* **ASSIGNMENT**
Would you return the entries below exactly from the line containing "rows); same three" onward, ending with the final line and including it, and nothing else?

Data records

import Mathlib.Order.Filter.AtTopBot.Basic
import Mathlib.Topology.Instances.Real.Lemmas
import HarnessLib

/-!
# Crux `NearConstantShortTimeHL` (stmt-AtomisticToContinuum-12502), line `small-tilt-domination` — diagonal extraction of eventual bounds

Lead c2, helper of `stub_gronwallAssembly`, step (2): the closure-tightness inputs give, for every FIXED grid size / tolerance index `i`,
a bound valid EVENTUALLY in `N`; the assembly runs at stage `N` with an `N`-dependent index `ι(N) → ∞` (mesh `→ 0`, tolerance `→ 0`).
`exists_diagonal_index`: from `∀ i, ∀ᶠ N, p i N` one extracts `ι : ℕ → ℕ` with `ι → ∞` and `∀ᶠ N, p (ι N) N` (thresholds made
increasing, `ι(N)` = the largest index whose threshold is `≤ N`).
-/

namespace Summit.AtomisticToContinuum.HydrodynamicLimit.Theorems.NearConstantShortTimeHL

open Filter

/-- **Diagonal extraction.** If for every index `i` the property `p i N` holds eventually in `N`, then there is an index sequence
`ι(N) → ∞` with `p (ι N) N` eventually in `N`. [folklore] -/
theorem exists_diagonal_index : ∀ {p : ℕ → ℕ → Prop}, (∀ i, ∀ᶠ N in atTop, p i N) →
    ∃ ι : ℕ → ℕ, Tendsto ι atTop atTop ∧ ∀ᶠ N in atTop, p (ι N) N := by
  intro p h
  classical
  -- thresholds
  have hT : ∀ i, ∃ T : ℕ, ∀ N, T ≤ N → p i N := fun i => by
    obtain ⟨T, hT⟩ := eventually_atTop.1 (h i)
    exact ⟨T, hT⟩
  choose T hT using hT
  -- increasing thresholds dominating `T` and the identity
  let S : ℕ → ℕ := fun i => (Finset.range (i + 1)).sup T + i
  have hST : ∀ i, T i ≤ S i := fun i =>
    (Finset.le_sup (f := T) (Finset.mem_range.2 (Nat.lt_succ_self i))).trans (Nat.le_add_right _ _)
  have hSi : ∀ i, i ≤ S i := fun i => Nat.le_add_left _ _
  have hSmono : Monotone S := fun i j hij =>
    add_le_add (Finset.sup_mono (Finset.range_mono (Nat.succ_le_succ hij))) hij
  -- the diagonal index
  let ι : ℕ → ℕ := fun N => Nat.findGreatest (fun i => S i ≤ N) N
  refine ⟨ι, ?_, ?_⟩
  · -- `ι → ∞`: for `N ≥ S i` we have `ι N ≥ i`
    refine tendsto_atTop_atTop.2 fun i => ⟨S i, fun N hN => ?_⟩
    exact Nat.le_findGreatest ((hSi i).trans hN) hN
  · -- eventually `S (ι N) ≤ N`, hence `T (ι N) ≤ N`
    refine eventually_atTop.2 ⟨S 0, fun N hN => hT _ _ ((hST _).trans ?_)⟩
    have hex : ∃ i, i ≤ N ∧ S i ≤ N := ⟨0, Nat.zero_le _, hN⟩
    obtain ⟨i, hiN, hSiN⟩ := hex
    exact Nat.findGreatest_spec (P := fun i => S i ≤ N) hiN hSiN

end Summit.AtomisticToContinuum.HydrodynamicLimit.Theorems.NearConstantShortTimeHL
/-- **`swapXY · fam(A, B, C) = fam(B, A, C)`**: exchanging `x` and `y` exchanges `A` and `B`.
[cite: Ohkitani2001ODEEnstrophy, eq. (22)] -/
theorem swapXY_act_fam (A B : ℝ) :
    swapXY.act (TaylorGreenFamily.fam A B) = TaylorGreenFamily.fam B A := by
  refine fourierVelocity_ext ?_
  funext k i
  rw [LatticeIsometry.act_coeff, swapXY_invK]
  simp only [TaylorGreenFamily.coeff_eq_ite, swap_vec_mem_tgModes_iff]
  by_cases hk : k ∈ modes
  · simp only [if_pos hk]
    unfold swapXY
    fin_cases i <;> simp [Fin.sum_univ_three, add_comm]
  · simp only [if_neg hk, mul_zero, Finset.sum_const_zero]

/-- **`cycleXYZ · fam(A, B, C) = fam(C, A, B)`**: the coordinate 3-cycle cycles the parameters.
[cite: Ohkitani2001ODEEnstrophy, eq. (22)] -/
theorem cycleXYZ_act_fam (A B : ℝ) :
    cycleXYZ.act (TaylorGreenFamily.fam A B) = TaylorGreenFamily.fam (-(A + B)) A := by
  refine fourierVelocity_ext ?_
  funext k i
  rw [LatticeIsometry.act_coeff, cycleXYZ_invK]
  simp only [TaylorGreenFamily.coeff_eq_ite, cycle_vec_mem_tgModes_iff]
  by_cases hk : k ∈ modes
  · simp only [if_pos hk]
    unfold cycleXYZ
    fin_cases i <;> simp [Fin.sum_univ_three]
  · simp only [if_neg hk, mul_zero, Finset.sum_const_zero]

/-! ## Runs from permuted / rescaled members are the permuted / rescaled runs -/

/-- A point-group element maps UNFORCED Galerkin solutions to unforced ones (on a mode set mapped
into itself by `Mᵀ`). [folklore] -/
theorem isGalerkinSolution_act_unforced (g : LatticeIsometry) {ν : ℝ}
    (hU : IsGalerkinSolution U S ν c fun _ _ _ => 0) (hS : ∀ p ∈ S, g.invK p ∈ S) :
    IsGalerkinSolution (fun t => g.act (U t)) S ν (fun t k => c t (g.invK k)) fun _ _ _ => 0 := by
  have hg := g.isGalerkinSolution_act hU hS
  have hf : (fun (t : ℝ) (k : Fin 3 → ℤ) =>
      g.actV ((fun (_ : ℝ) (_ : Fin 3 → ℤ) (_ : Fin 3) => (0 : ℂ)) t (g.invK k)))
      = fun _ _ _ => 0 := by
    funext t k
    exact g.actV_zero
  rw [hf] at hg
  exact hg

/-- **Uniqueness form of equivariance**: if `V(0) = g · U(0)` then `V(t) = g · U(t)` (both unforced
inviscid runs supported in a mode set mapped into itself by `M` and `Mᵀ`). [folklore] -/
theorem eq_act (g : LatticeIsometry) {ν : ℝ} (hU : IsGalerkinSolution U S ν c fun _ _ _ => 0)
    (hs : IsSupportedOn U S) (hV : IsGalerkinSolution V S ν c' fun _ _ _ => 0)
    (hsV : IsSupportedOn V S) (hS : ∀ p ∈ S, g.invK p ∈ S) (hS' : ∀ p ∈ S, g.actK p ∈ S)
    (h0 : V 0 = g.act (U 0)) (t : ℝ) : V t = g.act (U t) :=
  GalerkinODE.galerkin_unique S hV (isGalerkinSolution_act_unforced g hU hS) hsV
    (g.act_isSupportedOn hS' hs) (t₀ := 0) h0 t

/-- **HOMOGENEITY.** The inviscid run from the member `(rA, rB, rC)` is `t ↦ r û(r t)` where `û` is
the run from `(A, B, C)`. [folklore] -/
theorem fam_scale_run {A B r : ℝ} (hU : IsGalerkinSolution U S 0 c fun _ _ _ => 0)
    (hs : IsSupportedOn U S) (hU0 : U 0 = TaylorGreenFamily.fam A B)
    (hV : IsGalerkinSolution V S 0 c' fun _ _ _ => 0) (hsV : IsSupportedOn V S)
    (hV0 : V 0 = TaylorGreenFamily.fam (r * A) (r * B)) (t : ℝ) : V t = scale r (U (r * t)) :=
  eq_scaleTime hU hs hV hsV (by rw [hV0, hU0, scale_fam]) t

/-- **… so the `n`-th Taylor coefficient of `Z_T` at `t = 0` is homogeneous of degree `n + 2` in
`(A, B, C)`**: `Z_T⁽ⁿ⁾(0; rA, rB) = r^{n+2} Z_T⁽ⁿ⁾(0; A, B)` for every truncation and every mode
set.
[cite: Ohkitani2001ODEEnstrophy, App. (A1)] -/
theorem fam_coeff_homogeneous {A B r : ℝ} (hU : IsGalerkinSolution U S 0 c fun _ _ _ => 0)
    (hs : IsSupportedOn U S) (hU0 : U 0 = TaylorGreenFamily.fam A B)
    (hV : IsGalerkinSolution V S 0 c' fun _ _ _ => 0) (hsV : IsSupportedOn V S)
    (hV0 : V 0 = TaylorGreenFamily.fam (r * A) (r * B)) (T : Finset (Fin 3 → ℤ)) (n : ℕ) :
    iteratedDeriv n (fun t => truncEnstrophy (V t) T) 0
      = r ^ (n + 2) * iteratedDeriv n (fun t => truncEnstrophy (U t) T) 0 :=
  iteratedDeriv_truncEnstrophy_scaleTime hU hs hV hsV (by rw [hV0, hU0, scale_fam]) T n

/-- **PERMUTATION SYMMETRY, transposition.** On a truncation `S` mapped into itself by the swap
`x ↔ y`, the inviscid run from `(B, A, C)` is the swapped run from `(A, B, C)`. [folklore] -/
theorem fam_swap_run {A B : ℝ} (hU : IsGalerkinSolution U S 0 c fun _ _ _ => 0)
    (hs : IsSupportedOn U S) (hU0 : U 0 = TaylorGreenFamily.fam A B)
    (hV : IsGalerkinSolution V S 0 c' fun _ _ _ => 0) (hsV : IsSupportedOn V S)
    (hV0 : V 0 = TaylorGreenFamily.fam B A) (hS : ∀ p ∈ S, swapXY.invK p ∈ S)
    (hS' : ∀ p ∈ S, swapXY.actK p ∈ S) (t : ℝ) : V t = swapXY.act (U t) :=
  eq_act swapXY hU hs hV hsV hS hS' (by rw [hV0, hU0, swapXY_act_fam]) t

/-- **PERMUTATION SYMMETRY, 3-cycle.** On a truncation mapped into itself by the coordinate cycle,
the inviscid run from `(C, A, B)` is the cycled run from `(A, B, C)`. [folklore] -/
theorem fam_cycle_run {A B : ℝ} (hU : IsGalerkinSolution U S 0 c fun _ _ _ => 0)
    (hs : IsSupportedOn U S) (hU0 : U 0 = TaylorGreenFamily.fam A B)
    (hV : IsGalerkinSolution V S 0 c' fun _ _ _ => 0) (hsV : IsSupportedOn V S)
    (hV0 : V 0 = TaylorGreenFamily.fam (-(A + B)) A) (hS : ∀ p ∈ S, cycleXYZ.invK p ∈ S)
    (hS' : ∀ p ∈ S, cycleXYZ.actK p ∈ S) (t : ℝ) : V t = cycleXYZ.act (U t) :=
  eq_act cycleXYZ hU hs hV hsV hS hS' (by rw [hV0, hU0, cycleXYZ_act_fam]) t

/-- **The enstrophy curves of `(A, B, C)` and `(B, A, C)` coincide** on every mode set `T` mapped
into itself by the swap. [cite: Ohkitani2001ODEEnstrophy, App. (A1)] -/
theorem fam_swap_truncEnstrophy {A B : ℝ} (hU : IsGalerkinSolution U S 0 c fun _ _ _ => 0)
    (hs : IsSupportedOn U S) (hU0 : U 0 = TaylorGreenFamily.fam A B)
    (hV : IsGalerkinSolution V S 0 c' fun _ _ _ => 0) (hsV : IsSupportedOn V S)
    (hV0 : V 0 = TaylorGreenFamily.fam B A) (hS : ∀ p ∈ S, swapXY.invK p ∈ S)
    (hS' : ∀ p ∈ S, swapXY.actK p ∈ S) {T : Finset (Fin 3 → ℤ)}
    (hT : ∀ p ∈ T, swapXY.invK p ∈ T) (t : ℝ) :
    truncEnstrophy (V t) T = truncEnstrophy (U t) T := by
  rw [fam_swap_run hU hs hU0 hV hsV hV0 hS hS' t, swapXY.truncEnstrophy_act _ hT]

/-- **The enstrophy curves of `(A, B, C)` and `(C, A, B)` coincide** on every mode set mapped into
itself by the cycle. [cite: Ohkitani2001ODEEnstrophy, App. (A1)] -/
theorem fam_cycle_truncEnstrophy {A B : ℝ} (hU : IsGalerkinSolution U S 0 c fun _ _ _ => 0)
    (hs : IsSupportedOn U S) (hU0 : U 0 = TaylorGreenFamily.fam A B)
    (hV : IsGalerkinSolution V S 0 c' fun _ _ _ => 0) (hsV : IsSupportedOn V S)
    (hV0 : V 0 = TaylorGreenFamily.fam (-(A + B)) A) (hS : ∀ p ∈ S, cycleXYZ.invK p ∈ S)
    (hS' : ∀ p ∈ S, cycleXYZ.actK p ∈ S) {T : Finset (Fin 3 → ℤ)}
    (hT : ∀ p ∈ T, cycleXYZ.invK p ∈ T) (t : ℝ) :
    truncEnstrophy (V t) T = truncEnstrophy (U t) T := by
  rw [fam_cycle_run hU hs hU0 hV hsV hV0 hS hS' t, cycleXYZ.truncEnstrophy_act _ hT]

/-- Hence every Taylor coefficient of `Z_T` at `t = 0` is symmetric under `(A, B, C) ↦ (B, A, C)` …
[cite: Ohkitani2001ODEEnstrophy, App. (A1)] -/
theorem fam_swap_coeff {A B : ℝ} (hU : IsGalerkinSolution U S 0 c fun _ _ _ => 0)
    (hs : IsSupportedOn U S) (hU0 : U 0 = TaylorGreenFamily.fam A B)
    (hV : IsGalerkinSolution V S 0 c' fun _ _ _ => 0) (hsV : IsSupportedOn V S)
    (hV0 : V 0 = TaylorGreenFamily.fam B A) (hS : ∀ p ∈ S, swapXY.invK p ∈ S)
    (hS' : ∀ p ∈ S, swapXY.actK p ∈ S) {T : Finset (Fin 3 → ℤ)}
    (hT : ∀ p ∈ T, swapXY.invK p ∈ T) (n : ℕ) :
    iteratedDeriv n (fun t => truncEnstrophy (V t) T) 0
      = iteratedDeriv n (fun t => truncEnstrophy (U t) T) 0 := by
  rw [show (fun t => truncEnstrophy (V t) T) = fun t => truncEnstrophy (U t) T from
    funext fun t => fam_swap_truncEnstrophy hU hs hU0 hV hsV hV0 hS hS' hT t]

/-- … and under the 3-cycle `(A, B, C) ↦ (C, A, B)`; the two generate all permutations.
[cite: Ohkitani2001ODEEnstrophy, App. (A1)] -/
theorem fam_cycle_coeff {A B : ℝ} (hU : IsGalerkinSolution U S 0 c fun _ _ _ => 0)
    (hs : IsSupportedOn U S) (hU0 : U 0 = TaylorGreenFamily.fam A B)
    (hV : IsGalerkinSolution V S 0 c' fun _ _ _ => 0) (hsV : IsSupportedOn V S)
    (hV0 : V 0 = TaylorGreenFamily.fam (-(A + B)) A) (hS : ∀ p ∈ S, cycleXYZ.invK p ∈ S)
    (hS' : ∀ p ∈ S, cycleXYZ.actK p ∈ S) {T : Finset (Fin 3 → ℤ)}
    (hT : ∀ p ∈ T, cycleXYZ.invK p ∈ T) (n : ℕ) :
    iteratedDeriv n (fun t => truncEnstrophy (V t) T) 0
      = iteratedDeriv n (fun t => truncEnstrophy (U t) T) 0 := by
  rw [show (fun t => truncEnstrophy (V t) T) = fun t => truncEnstrophy (U t) T from
    funext fun t => fam_cycle_truncEnstrophy hU hs hU0 hV hsV hV0 hS hS' hT t]

/-! ## Reynolds similarity with viscosity (appended): the uniqueness form for `ν ≠ 0` -/

/-- The scaled curve `t ↦ r û(r t)` of an UNFORCED Galerkin solution with viscosity `ν` solves the
unforced system with viscosity `r ν` (the tree's spelling of the zero forcing).
[cite: Frisch1995Turbulence, §2.2 p. 17 (scaling symmetries of Navier–Stokes)] -/
theorem isGalerkinSolution_scaleTime_unforced {ν : ℝ}
    (hU : IsGalerkinSolution U S ν c fun _ _ _ => 0) (r : ℝ) :
    IsGalerkinSolution (fun t => scale r (U (r * t))) S (r * ν)
      (fun t k => (r : ℂ) ^ 2 * c (r * t) k) fun _ _ _ => 0 := by
  intro t k hk j
  refine (isGalerkinSolution_scaleTime hU r t k hk j).congr_deriv ?_
  simp [galerkinRHS]
import Summits.CriticalPhenomena.PercolationContinuityZ3.Theorems.PercNearOneGluingNoHeavyQuantTwoPointPairRouteHigherD
import HarnessLib

/-!
# QUANT lane / PAPER-2 rate track (ARM-2, gen 10): THE PAIR-ROUTE ROWS IN NUMERALS, part 2 — `d = 5` and `d = 6`

builds on p205010 (kernel theorem, internal audit signed; external expert review pending)

Cell `prim-quant`, seat `prim-quant-arm-2` (constants bookkeeper), memo `RATE-CONSTANTS.md` §5.7.  Continuation of
`…QuantTwoPointPairRouteHigherD.lean` (which has `κ_4, κ_5, κ_6`, the root / final-constant lemmas and the `d = 4` rows); same three
routes (gen 9's generic theorems), registry rows `OneArmPolyDecayAtCritical d c C′` with `b′ = min(b,1)`, `a′ = min(a,1)`:

  | d | pointwise `τ ≤ C‖x‖^{−b}`: c, C′ | X_A, bootstrap pair: c, C′ | X_A, φ-pair: c, C′ |
  |---|---|---|---|
  | 5 | b′/64, 2^845 + 3√C | a′/226, 2^227 + 3√C | a′/208, 2^1372 + 2√C |
  | 6 | b′/76, 2^1641 + 3√C | a′/318, 2^371 + 3√C | a′/296, 2^2609 + 2√C |

(`K_5 ≤ 2^844`: prefactor `≤ 2^53`, `53 + 2478 ≤ 3·844`; `K_6 ≤ 2^1640`: `2^61`, `61 + 4858 ≤ 3·1640`; `K′_5 ≤ 2^226`: `2^233`,
`233 + 2478 ≤ 12·226`; `K′_6 ≤ 2^370`: `2^316`, `316 + 4858 ≤ 14·370`; `√K″_5 ≤ 2^1371`: `2^264`, `264 + 2478 = 2·1371`;
`√K″_6 ≤ 2^2608`: `2^357`, `357 + 4858 ≤ 2·2608`; `κ_5 ≤ 2^2478`, `κ_6 ≤ 2^4858`.)  Second derivation (exact rationals):
`run/shared/lean/prim/quant/prim-quant-arm-2-g10/code/higher_d.py`.
HONEST FRAMING: implications from OPEN inputs (pointwise two-point decay / X_A at `p_c(ℤ^d)`, open in print for `3 ≤ d ≤ 6`); the
unconditional rate (class log*) and the honest sentence are UNCHANGED.
[cite: Cerf2015, Prop. 5.2, Lemma 7.1 and §10] [cite: DuminilcopinKozmaTassion2020, §7 (38)–(40)] [cite: DuminilCopinTassionEM2016, Thm. 1.1]
[cite: HeydenreichVanDerHofstad2017, Open Problem 10.1]
-/

noncomputable section

namespace Summit.CriticalPhenomena.PercolationContinuityZ3.Theorems.Quant

open MeasureTheory Literature.Probability.Percolation Literature.Probability.LatticeModels
open Summit.CriticalPhenomena.PercolationContinuityZ3.Theorems.SurfaceTension
open Literature.Probability.Percolation.AKN
open scoped Classical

* **OUTPUT OF THE TASK**
`…QuantTwoPointPairRouteHigherD.lean` (which has `κ_4, κ_5, κ_6`, the root / final-constant lemmas and the `d = 4` rows); same three
routes (gen 9's generic theorems), registry rows `OneArmPolyDecayAtCritical d c C′` with `b′ = min(b,1)`, `a′ = min(a,1)`:

  | d | pointwise `τ ≤ C‖x‖^{−b}`: c, C′ | X_A, bootstrap pair: c, C′ | X_A, φ-pair: c, C′ |
  |---|---|---|---|
  | 5 | b′/64, 2^845 + 3√C | a′/226, 2^227 + 3√C | a′/208, 2^1372 + 2√C |
  | 6 | b′/76, 2^1641 + 3√C | a′/318, 2^371 + 3√C | a′/296, 2^2609 + 2√C |

(`K_5 ≤ 2^844`: prefactor `≤ 2^53`, `53 + 2478 ≤ 3·844`; `K_6 ≤ 2^1640`: `2^61`, `61 + 4858 ≤ 3·1640`; `K′_5 ≤ 2^226`: `2^233`,
`233 + 2478 ≤ 12·226`; `K′_6 ≤ 2^370`: `2^316`, `316 + 4858 ≤ 14·370`; `√K″_5 ≤ 2^1371`: `2^264`, `264 + 2478 = 2·1371`;
`√K″_6 ≤ 2^2608`: `2^357`, `357 + 4858 ≤ 2·2608`; `κ_5 ≤ 2^2478`, `κ_6 ≤ 2^4858`.)  Second derivation (exact rationals):
`run/shared/lean/prim/quant/prim-quant-arm-2-g10/code/higher_d.py`.
HONEST FRAMING: implications from OPEN inputs (pointwise two-point decay / X_A at `p_c(ℤ^d)`, open in print for `3 ≤ d ≤ 6`); the
unconditional rate (class log*) and the honest sentence are UNCHANGED.
[cite: Cerf2015, Prop. 5.2, Lemma 7.1 and §10] [cite: DuminilcopinKozmaTassion2020, §7 (38)–(40)] [cite: DuminilCopinTassionEM2016, Thm. 1.1]
[cite: HeydenreichVanDerHofstad2017, Open Problem 10.1]
-/

noncomputable section

namespace Summit.CriticalPhenomena.PercolationContinuityZ3.Theorems.Quant

open MeasureTheory Literature.Probability.Percolation Literature.Probability.LatticeModels
open Summit.CriticalPhenomena.PercolationContinuityZ3.Theorems.SurfaceTension
open Literature.Probability.Percolation.AKN
open scoped Classical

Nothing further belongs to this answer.